NEW YORK, April 24 U.S. investigators
suspect a manufacturing lapse at a Boeing Co plant
15 years ago could be to blame for a midair tear in a Southwest
Airlines Co aircraft earlier this month, the Wall Street
Journal reported on its website on Sunday.
On April 1, the Boeing 737 was heading from Phoenix to
Sacramento, California, when a 5-foot (1.52 meters) tear opened
up 20 minutes after takeoff along the roof just above the left
wing. The incident led U.S. regulators ordering airlines to
inspect older model Boeing 737 aircraft for cracks.
Southwest found fuselage cracks in five other older Boeing
737-300 aircraft in its fleet. [ID:nN05105351]
The paper reported the fuselages are built at a Kansas
factory that Boeing owned in 1996.
Investigators led by the National Transportation Safety
Board are looking into the potential impact of riveting
techniques and certain sealants going back to around that time,
the Journal said, citing government and industry officials.

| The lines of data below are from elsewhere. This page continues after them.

import Summits.QuantumFields.BalabanUV.T4Continuum.Spine.NE5.TwoRunTorusNE5Uniform
import Summits.QuantumFields.BalabanUV.T4Continuum.Spine.NE5.TwoRunTorusNE5Sizes
import Summits.QuantumFields.BalabanUV.T4Continuum.Spine.NE5.TwoRunTorusNE5Late

/-!
# Spine/NE5/TwoRunTorusNE5Final — the minimal END of row NE5 in the producer's order, package sizes exported, and the
# two-run pencil record asked at the WINDOW scales only (cell `pub-balaban-gaps`, seat `ne5` gen 14; (x15)∕(x16)∕(x17)∕(x17′))

WHY.  `TwoRunTorusNE5Sized.ne5_end_sized` (T47) still asks the pencil record at EVERY scale, hence (T46: `R_j ≥ 2C_R`) an
absolute two-run closeness `r_j ≤ s₀∕(2C_R)` already at `j = 0`, where print has only a rate (King p. 665, «L^{−γk}»)
— located point (x17′).  `TwoRunTorusNE5Late.ne5_of_records_symm_late` (T48) removes the early-scale demand from T39: at
scales `θ^j ≥ s` only the two members' one-run bounds are read.  THIS FILE, `ne5_end_final`: T47 rebuilt on T48 —
`∃ c ∀ (ν, Nf, letters) ∃ (C_R > 2, C_σ, γ₂, a₂₀, w₀) ∀ (θ, s, R_σ0, M) ∃ (w, α, r_P)`, sizes `α j = max 2 (s∕θ^j)`,
`(w j).R = max 2 (s∕θ^j)·C_R`, `(w j).Rσ = max R_σ0 C_σ`, then T43's ∀-part with every record-reading hypothesis GUARDED by
`θ ^ j < s` and the two members' one-run bounds `‖E j b X φ‖ ≤ A₂C₃ε₁·e^{−(1−10δ)½Lκ·d_j X}` (`b = 0, 1`, every scale — each
run's own printed Lemma 3 ∕ (2.41)) → `NE5 … ((1−10δ)½Lκ) θ (2A₂C₃ε₁∕s)`.  The junction with NODE O ∕ rows NE2–NE3 is then
ONE RATE inequality: with two-run closeness `r_j ≤ C₂θ^j` and Neumann reach `s₀` (T42) the producer meets the END by
taking the margin `s ≤ s₀∕(2C₂C_R)` (then `r_j·R_j ≤ s₀` at every window scale) and `M` with `⅔M ≥ max R_σ0 C_σ`; nothing
two-run is asked where `θ^j ≥ s`.

HONEST FRAMING.  Quantifier bookkeeping over landed shapes; nothing of Bałaban's is constructed or asserted beyond print.
NE5 NOT PRINTED ∕ NOT PROVED; leaves 0∕12; (D4) 0∕1; spine 0∕9.  Rung (B)+1 on a FIXED finite T⁴ — NOT continuum, NOT
infinite volume, NOT mass gap, NOT Clay.  HONEST DEPENDENCY: continuum YM on T⁴ ⇐ BetaPertH ∧ nine spine estimates;
BetaPertH ⇐ (D1) ∧ (D4) ∧ CAP+tail.  0 sorry, 0 `def`.

Sources: [II] = T. Bałaban, CMP **116** (1988) [Balaban1988RG2Cluster] p. 13, p. 15, (2.13)–(2.26) pp. 14–17, (2.18) p. 16,
(2.31) p. 18, (2.38) p. 20, p. 21; [I] = CMP **109** (1987) [Balaban1987RG1] (0.24)–(0.25) p. 257; [B9] = CMP **99** (1985)
[Balaban1985BackgroundPropagators] Thm 3.7 p. 409, Thm 3.10 (3.107)–(3.108) p. 416.  Nothing here is a claim about the
Yang–Mills mass gap.
-/

noncomputable section

namespace Summit.QuantumFields.BalabanUV.T4Continuum.Spine.NE5.TwoRunTorusNE5Final

open Matrix Metric Set Finset
open Literature.MathematicalPhysics.QuantumFieldTheory.Balaban1983to89
open Literature.MathematicalPhysics.QuantumFieldTheory.Balaban1983to89.T4OutputRate (NE5)
open Literature.MathematicalPhysics.QuantumFieldTheory.Balaban1983to89.TreeLengthTorus (TPt TDom tsys)
open Literature.MathematicalPhysics.QuantumFieldTheory.Balaban1983to89.TreeLengthTorusGeometry (TTouch)
open Literature.MathematicalPhysics.QuantumFieldTheory.Balaban1983to89.TreeLengthTorusTransfer (tclosure)
open Literature.MathematicalPhysics.QuantumFieldTheory.Balaban1983to89.B13Lemma3TorusData (TBond)
open Literature.MathematicalPhysics.QuantumFieldTheory.Balaban1983to89.B13Lemma3Torus (TwoTorusStep)
open Literature.MathematicalPhysics.QuantumFieldTheory.Balaban1983to89.B13Lemma3TorusTerms (terms weight Z0)
open Literature.MathematicalPhysics.QuantumFieldTheory.Balaban1983to89.B13Term214 (core214 F214 term214)
open Literature.MathematicalPhysics.QuantumFieldTheory.Balaban1983to89.B13Bound143 (invTau)
open Literature.MathematicalPhysics.QuantumFieldTheory.Balaban1983to89.B5TorusCover (UT)
open Literature.MathematicalPhysics.QuantumFieldTheory.Balaban1983to89.B12TreeDecay (kappa₀ K₀)
open Literature.MathematicalPhysics.QuantumFieldTheory.Balaban1983to89.B13Resummation (locE)
open Literature.MathematicalPhysics.QuantumFieldTheory.Balaban1983to89.B13TermWalkData
  (WalkConsts TermKernels TermWalkData)
open Summit.QuantumFields.BalabanUV.T4Continuum.Spine.NE5.TwoRunTorusNE5Late (ne5_of_records_symm_late)
open Summit.QuantumFields.BalabanUV.T4Continuum.Spine.NE5.TwoRunTorusNE5Sizes (scalars_sized)
open Summit.QuantumFields.BalabanUV.T4Continuum.Spine.NE5.TwoRunTorusNE5 (torusCarriers reFunctional)
open Summit.QuantumFields.BalabanUV.T4Continuum.Spine.NE5.TwoRunTorusNE5Uniform (lemma3_witness_allM)

open Classical in
/-- **THE END — producer's order, sizes exported, pencil records at the window scales only.**  There is ONE constants
record `c` (8 ≤ c.L, 1 ≤ c.κ₁, (2.18)) such that for all fibre data and O(1) letters there are size constants `C_R > 2`,
`C_σ` and `γ₂ > 0, a₂₀ ≥ 0, w₀ > 0` such that for all rates `θ, s > 0`, floors `R_σ0` and bond-cube sides `M ≥ 1` there
are packages `w j`, sizes `α j = max 2 (s∕θ^j)` and `r_P` with `(w j).R = max 2 (s∕θ^j)·C_R`, `(w j).Rσ = max R_σ0 C_σ`,
the letters of `w j` the given ones, such that: for every family of torus models, τ-regions, contour radius, parameter
lists, record DATA `𝒦 j` (any, at every scale) whose walk-record ∕ σ-holomorphy ∕ symmetry ∕ (2.20) ∕ fibre ∕ size ∕
(2.14)-summation ∕ (2.13) PROPERTIES are asked ONLY AT THE WINDOW SCALES `θ^j < s`, `χ` with (2.22), and outputs `E j b`
whose members `E j 0`, `E j 1` obey the one-run bound `A₂C₃ε₁·e^{−(1−10δ)½Lκ·d_j X}` at EVERY scale —
`NE5 (torus carriers) (E·0) (E·1) W′ ((1−10δ)½Lκ) θ (2A₂C₃ε₁∕s)` BY NAME.  Proof: T48 fed by T46 `scalars_sized` and T45
`lemma3_witness_allM`.  This is the form in which NODE O (records at its own `M`, letters, radius `min(R, s₀∕r_j)`,
σ-distance `⅔M`) and rows NE2∕NE3 (the rate `r_j ≤ C₂θ^j`) are asked — located points (x15)–(x17′) all closed NE5-side.
[cite: Balaban1987RG1, (0.24)–(0.25) p.257; Balaban1988RG2Cluster, p.13, p.15, (2.13)–(2.26) pp.14–17, (2.18) p.16, (2.31) p.18, (2.38) p.20, (2.41) p.21; Balaban1985BackgroundPropagators, Thm 3.7 p.409, Thm 3.10 (3.107)–(3.108) p.416; King1986, p.665] -/
theorem ne5_end_final :
    ∃ c : B13.Consts, 8 ≤ c.L ∧ 1 ≤ c.κ₁ ∧ (∀ d : ℝ, 0 ≤ d → 0 < invTau c d ∧ invTau c d ≤ 1 / 2) ∧
      ∀ {ν : ℕ} {Nf : ℕ → Fin ν → ℕ} [∀ j i, NeZero (Nf j i)],
      ∀ {KΓ KE KC ε κ : ℝ}, 0 ≤ KΓ → 0 ≤ KE → 0 ≤ KC → 0 < ε → 0 < κ → ∀ (m : ℕ) {nΛ nN : ℝ}, 0 ≤ nΛ → 0 ≤ nN →
      ∃ (CR Cσ γ₂ a₂₀ w₀ : ℝ), 2 < CR ∧ 0 < γ₂ ∧ 0 ≤ a₂₀ ∧ 0 < w₀ ∧
      ∀ {θ s : ℝ}, 0 < θ → 0 < s → ∀ (Rσ₀ : ℝ) (M : ℕ) [NeZero M],
      ∃ (w : ℕ → WalkConsts) (α : ℕ → ℝ) (rP : ℝ),
      (∀ j, (w j).Admissible (α j) Rσ₀) ∧ (∀ j, 1 < α j) ∧ (∀ j, θ ^ j < s → s / θ ^ j ≤ α j) ∧
      (∀ j, (w j).KbarΓ = KΓ ∧ (w j).KbarE = KE ∧ (w j).KbarC = KC ∧ (w j).kap = κ ∧ (w j).ε = ε) ∧
      (∀ j, α j = max 2 (s / θ ^ j)) ∧ (∀ j, (w j).R = max 2 (s / θ ^ j) * CR) ∧ (∀ j, (w j).Rσ = max Rσ₀ Cσ) ∧
      ∀ {L : ℕ} [NeZero L], c.L = L → ∀ (N : ℕ → ℕ) [∀ j, NeZero (N j)] (W : (j : ℕ) → TwoTorusStep 4 L (N j))
        {Uτ : (j : ℕ) → TDom 4 (L * N j) → Set ℂ}, (∀ j Y, IsOpen (Uτ j Y)) →
        (∀ j, ∀ Y : TDom 4 (L * N j), closedBall (0 : ℂ) ((invTau c ((tsys 4 (L * N j)).dj Y))⁻¹) ⊆ Uτ j Y) →
        ∀ {r : ℝ}, 0 < r → r ≤ Real.exp c.κ₁ - 1 → (∀ j Y, ∀ ζ ∈ Set.uIcc (0 : ℝ) 1, closedBall (ζ : ℂ) r ⊆ Uτ j Y) →
        ∀ (lZ : (j : ℕ) → TDom 4 (N j) → Finset (TDom 4 (L * N j)) × Finset (TBond 4 M (L * N j)) → List (TPt 4 (N j))),
        (∀ j Z t, (lZ j Z t).Nodup ∧ (lZ j Z t).toFinset = Z.1 \ tclosure L (N j) (Z0 M t)) →
        ∀ (lD : (j : ℕ) → Finset (TDom 4 (L * N j)) × Finset (TBond 4 M (L * N j)) → List (TDom 4 (L * N j))),
        (∀ j t, (lD j t).Nodup ∧ (lD j t).toFinset = t.1) →
        ∀ (𝒦 : (j : ℕ) → (Z : TDom 4 (N j)) → Finset (TDom 4 (L * N j)) × Finset (TBond 4 M (L * N j)) → (W j).Φ →
            TermKernels ({ c with κ₁ := c.κ₁ + 1 } : B13.Consts) 4 (N j) ν (Nf j) ℂ)
          [∀ j Z t φ, Fintype (𝒦 j Z t φ).C₀] [∀ j Z t φ, DecidableEq (𝒦 j Z t φ).C₀],
        (∀ j, θ ^ j < s → ∀ Z, ∀ t ∈ terms L M Z, ∀ φ, φ ∈ (W j).sp2 Z → TermWalkData (𝒦 j Z t φ) (w j)) →
        ∀ (Γ : (j : ℕ) → (Z : TDom 4 (N j)) → (t : Finset (TDom 4 (L * N j)) × Finset (TBond 4 M (L * N j))) →
            (φ : (W j).Φ) → ℂ → (TPt 4 (N j) → ℂ) → ((𝒦 j Z t φ).Λ ⊕ (𝒦 j Z t φ).C₀ → ℝ) → ((𝒦 j Z t φ).Λ → ℂ)),
        (∀ j, θ ^ j < s → ∀ Z, ∀ t ∈ terms L M Z, ∀ φ, φ ∈ (W j).sp2 Z → ∀ b ∈ ball (0 : ℂ) (α j),
          ∀ σ : TPt 4 (N j) → ℂ, (∀ i, σ i ∈ ball (0 : ℂ) (Real.exp (c.κ₁ + 1))) →
            ∀ X : (𝒦 j Z t φ).Λ ⊕ (𝒦 j Z t φ).C₀ → ℝ, Γ j Z t φ b σ X = (𝒦 j Z t φ).G2 σ b *ᵥ fun i => (X i : ℂ)) →
        ∀ (χY₀ χcP : (j : ℕ) → (Z : TDom 4 (N j)) → (t : Finset (TDom 4 (L * N j)) × Finset (TBond 4 M (L * N j))) →
            (φ : (W j).Φ) → ((𝒦 j Z t φ).Λ → ℝ) → ℝ),
        (∀ j Z t φ Bf, 0 ≤ χY₀ j Z t φ Bf) → (∀ j Z t φ Bf, 0 ≤ χcP j Z t φ Bf) →
        ∀ (Dfam : (j : ℕ) → TDom 4 (N j) → Finset (TDom 4 (L * N j)) × Finset (TBond 4 M (L * N j)) →
            Finset (TDom 4 (L * N j)))
          (Vk : (j : ℕ) → (Z : TDom 4 (N j)) → (t : Finset (TDom 4 (L * N j)) × Finset (TBond 4 M (L * N j))) →
            (φ : (W j).Φ) → ℂ → TDom 4 (L * N j) → ((𝒦 j Z t φ).Λ → ℝ) → ℂ),
        (∀ j, θ ^ j < s → ∀ Z, ∀ t ∈ terms L M Z, ∀ φ, φ ∈ (W j).sp2 Z → ∀ b ∈ ball (0 : ℂ) (α j), ∀ i i',
          DifferentiableOn ℂ (fun σ => (𝒦 j Z t φ).A2 σ b i i') {σ | ∀ i, σ i ∈ ball (0 : ℂ) (Real.exp (c.κ₁ + 1))}) →
        (∀ j, θ ^ j < s → ∀ Z, ∀ t ∈ terms L M Z, ∀ φ, φ ∈ (W j).sp2 Z → ∀ b ∈ ball (0 : ℂ) (α j), ∀ i i',
          DifferentiableOn ℂ (fun σ => (𝒦 j Z t φ).G2 σ b i i') {σ | ∀ i, σ i ∈ ball (0 : ℂ) (Real.exp (c.κ₁ + 1))}) →
        (∀ j, θ ^ j < s → ∀ Z, ∀ t ∈ terms L M Z, ∀ φ, φ ∈ (W j).sp2 Z → ∀ Y Bf,
          DifferentiableOn ℂ (fun b => Vk j Z t φ b Y Bf) (ball (0 : ℂ) (α j))) →
        (∀ j Z t φ, Measurable (χY₀ j Z t φ)) → (∀ j Z t φ, Measurable (χcP j Z t φ)) →
        (∀ j, θ ^ j < s → ∀ Z, ∀ t ∈ terms L M Z, ∀ φ, φ ∈ (W j).sp2 Z → ∀ b ∈ ball (0 : ℂ) (α j), ∀ Y,
          Measurable (Vk j Z t φ b Y)) →
        (∀ j, θ ^ j < s → ∀ Z, ∀ t ∈ terms L M Z, ∀ φ, φ ∈ (W j).sp2 Z → ∀ b : ℂ, ‖b‖ ≤ α j →
          ∀ σ : TPt 4 (N j) → ℂ, (∀ i, ‖σ i‖ ≤ Real.exp (c.κ₁ + 1)) → ((𝒦 j Z t φ).A2 σ b).IsSymm) →
        ∀ {w₂₀ : ℝ} (qP : (j : ℕ) → (Z : TDom 4 (N j)) → (t : Finset (TDom 4 (L * N j)) × Finset (TBond 4 M (L * N j))) →
            (φ : (W j).Φ) → ((𝒦 j Z t φ).Λ → ℝ) → ℝ),
        (∀ j Z t φ Bf, χY₀ j Z t φ Bf * χcP j Z t φ Bf ≤
          Real.exp (-(γ₂ / 2 * rP ^ 2 * (t.2.card : ℕ)) + γ₂ / 2 * qP j Z t φ Bf)) →
        (∀ j Z t φ Bf, qP j Z t φ Bf ≤ Bf ⬝ᵥ Bf) →
        (∀ j, θ ^ j < s → ∀ Z, ∀ t ∈ terms L M Z, ∀ φ, φ ∈ (W j).sp2 Z → ∀ b ∈ ball (0 : ℂ) (α j),
          ∀ τ : TDom 4 (L * N j) → ℂ, (∀ Y, τ Y ∈ Uτ j Y) →
            ∀ Bf, ∑ Y ∈ Dfam j Z t, ‖τ Y‖ * ‖Vk j Z t φ b Y Bf‖ ≤ a₂₀ / 2 * (Bf ⬝ᵥ Bf) + w₂₀) →
        (∀ j, ∀ Z : TDom 4 (N j), w₂₀ ≤ w₀ * ((Z.1).card : ℝ)) →
        (∀ j, θ ^ j < s → ∀ Z t φ, (𝒦 j Z t φ).m ≤ m) →
        (∀ j, θ ^ j < s → ∀ Z t φ, ∀ x : UT (Nf j), (Finset.univ.filter fun i => (𝒦 j Z t φ).locN i = x).card ≤ m) →
        (∀ j, θ ^ j < s → ∀ Z t φ, (Fintype.card (𝒦 j Z t φ).Λ : ℝ) ≤ nΛ * ((Z.1).card : ℝ)) →
        (∀ j, θ ^ j < s → ∀ Z t φ, (Fintype.card ((𝒦 j Z t φ).Λ ⊕ (𝒦 j Z t φ).C₀) : ℝ) ≤ nN * ((Z.1).card : ℝ)) →
        ∀ {H : (j : ℕ) → ℂ → TDom 4 (N j) → (W j).Φ → ℂ},
        (∀ j, θ ^ j < s → ∀ b ∈ ball (0 : ℂ) (α j), ∀ (Z : TDom 4 (N j)) (φ : (W j).Φ), φ ∈ (W j).sp2 Z →
          H j b Z φ = ∑ t ∈ terms L M Z,
            term214 r (lZ j Z t) (lD j t) (core214 (fun σ => (𝒦 j Z t φ).A2 σ b) (Γ j Z t φ b)
              (F214 t.2.card (χY₀ j Z t φ) (χcP j Z t φ) (Dfam j Z t) (Vk j Z t φ b))) 0 0) →
        (∀ j, ∀ X Z : TDom 4 (N j), ∀ φ, Z.1 ⊆ X.1 → φ ∈ (W j).sp2 X → φ ∈ (W j).sp2 Z) →
        ∀ {E : (j : ℕ) → ℂ → TDom 4 (N j) → (W j).Φ → ℂ},
        (∀ j, θ ^ j < s → ∀ b ∈ ball (0 : ℂ) (α j), ∀ (X : TDom 4 (N j)) (φ : (W j).Φ), φ ∈ (W j).sp2 X →
          E j b X φ = locE (TTouch (d := 4) (N := N j)) (fun Z : TDom 4 (N j) => Z.1) (fun Z => H j b Z φ) X.1) →
        (∀ j (X : TDom 4 (N j)) (φ : (W j).Φ), φ ∈ (W j).sp2 X → ‖E j 0 X φ‖ ≤
          c.A₂ * c.C3act * c.ε₁ * Real.exp (-((1 - 10 * c.δ) * ((c.L : ℝ) / 2) * c.κ * (tsys 4 (N j)).dj X))) →
        (∀ j (X : TDom 4 (N j)) (φ : (W j).Φ), φ ∈ (W j).sp2 X → ‖E j 1 X φ‖ ≤
          c.A₂ * c.C3act * c.ε₁ * Real.exp (-((1 - 10 * c.δ) * ((c.L : ℝ) / 2) * c.κ * (tsys 4 (N j)).dj X))) →
        ∀ W' : Set (ℕ → ℝ),
        NE5 (C := torusCarriers N W) (reFunctional N W fun j => E j 0) (reFunctional N W fun j => E j 1) W'
          ((1 - 10 * c.δ) * ((c.L : ℝ) / 2) * c.κ) θ (2 * (c.A₂ * c.C3act * c.ε₁) / s) := by
  obtain ⟨c, a₂, a₂', a₅, Aabs, Bc, hc⟩ := lemma3_witness_allM
  -- the clauses on `c` alone and `0 < a₅`, read at `M = 1`
  obtain ⟨-, hL, -, -, -, -, -, -, -, -, -, -, -, -, -, -, -, -, -, -, -, -, -, -, -, -, -,
    -, -, -, -, -, -, -, -, -, -, -, -, ha₅, hκ₁, hτ⟩ := hc 1 Nat.one_pos
  refine ⟨c, hL, hκ₁, hτ, ?_⟩
  intro ν Nf _ KΓ KE KC ε κ hKΓ hKE hKC hε hκ m nΛ nN hnΛ hnN
  -- T46 §2: the scale-free letters and the two size constants, from the O(1) letters and `a₅` alone
  have hκa : 4 * κ / 5 < κ := by linarith
  have hκb : 3 * κ / 5 < 4 * κ / 5 := by linarith
  have h2 : 2 * κ / 5 < 3 * κ / 5 := by linarith
  have h1 : κ / 5 < 2 * κ / 5 := by linarith
  have h0 : 0 < κ / 5 := by linarith
  obtain ⟨ϑ, cE, g, γ₂, a₂₀, w₀, CR, Cσ, -, -, -, hγ₂, ha₂₀, hw₀, hCR, hαc, hsmallG, hsz⟩ :=
    scalars_sized hKΓ hKE hKC hε hκ (Nat.cast_nonneg m) ν hκa hκb h2 h1 h0 hnΛ hnN ha₅
  refine ⟨CR, Cσ, γ₂, a₂₀, w₀, hCR, hγ₂, ha₂₀, hw₀, ?_⟩
  intro θ s hθ hs Rσ₀ M _
  obtain ⟨a, -, -, -, hα₆, hε₀, hδ, hδ7, hκc, ha, hR15, hR16, hR16', hR17, h231,
    ha₂, hκ229, hsm229, habsk, h18half, h18, ha₂', hκ229', hsm229', hR20, ha₅0, habs, hAc, hC3, hAct, hlarge,
    hsmall41, hA₂, hR22, -, -, -, -, -, -, -, -⟩ := hc M (Nat.pos_of_ne_zero (NeZero.ne M))
  obtain ⟨w, α, rP, hw, hα1, hαs, hsm, hκaw, hlett, hαeq, hReq, hRσeq, hR1, hKθ, hcEj, hgEj, hRe, hPa, hvol⟩ :=
    hsz θ s Rσ₀ a ha
  refine ⟨w, α, rP, hw, hα1, hαs, hlett, hαeq, hReq, hRσeq, ?_⟩
  intro L _ hLc N _ W Uτ hUτ hUtau r hr hr' hsubτ lZ hlZ lD hlD 𝒦 _ _ h𝒦 Γ hlin χY₀ χcP hχ0 hχc0 Dfam Vk hAhol
    hGhol hVholb hχm hχcm hVm hAs w₂₀ qP h222 hqP h220U hw₂₀ hm hfibN hΛ hN H hH hsp E h213 hE0 hE1 W'
  -- R22: `(1 − 10δ)·½L = 1`, so the closing numerics read at `κ`
  have h22 : (1 - 10 * c.δ) * ((c.L : ℝ) / 2) = 1 := hR22
  have hmul : (1 - 10 * c.δ) * ((c.L : ℝ) / 2) * c.κ = c.κ := by rw [h22, one_mul]
  exact ne5_of_records_symm_late c hL hLc hκ₁ hα₆.ne' N W hθ hs
    (fun j Y => (hτ _ ((tsys 4 (L * N j)).dj_nonneg Y)).1) (fun j Y => (hτ _ ((tsys 4 (L * N j)).dj_nonneg Y)).2)
    hUτ hUtau hr hr' hsubτ lZ hlZ lD hlD 𝒦 hw hα1 hαs h𝒦 Γ hlin χY₀ χcP hχ0 hχc0 Dfam Vk hAhol hGhol hVholb hχm
    hχcm hVm hAs qP h222 hγ₂.le hqP ha₂₀ h220U hm hfibN hκaw hκb h2 h1 h0 hsm
    (fun j hj Z t φ => hR1 j _ (Nat.cast_nonneg _) (Nat.cast_le.2 (hm j hj Z t φ))) hKθ hcEj hgEj hRe hαc hsmallG hPa
    (fun j hj Z t _ φ _ => hvol j _ _ _ _ (Nat.cast_nonneg _) (Nat.cast_nonneg _) (Nat.cast_nonneg _) (hΛ j hj Z t φ)
      (hN j hj Z t φ) (hw₂₀ j Z))
    hα₆ hε₀ hδ hδ7 hκc ha hR15 hR16 hR16' hR17 h231 ha₂ hκ229 hsm229 habsk h18half h18 ha₂' hκ229' hsm229' hR20
    ha₅0 habs hAc hC3 hH hsp h213 hE0 hE1 hAct (by rw [hmul]; exact hκc) (by rw [hmul]; exact hlarge)
    (by rw [hmul]; exact hsmall41) hA₂ W'

end Summit.QuantumFields.BalabanUV.T4Continuum.Spine.NE5.TwoRunTorusNE5Final

end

They are also looking at tools used to hold aircraft parts
during assembly, the paper said, adding that officials said it
was too early to draw final conclusions.
In an e-mailed statement, Boeing said it continues to work
closely with the regulators as the investigation continues into
the root cause of the incident.
The company said so far inspections have been completed
worldwide on about 75 percent of the 190 airplanes affected.
"No conclusions have been reached about the root cause of
the inspection findings, nor of any relationship to the April 1
event," it said. "Any attempt to draw conclusions on either
would be premature and speculative."
(Reporting by Paritosh Bansal; Editing by Dhara Ranasinghe)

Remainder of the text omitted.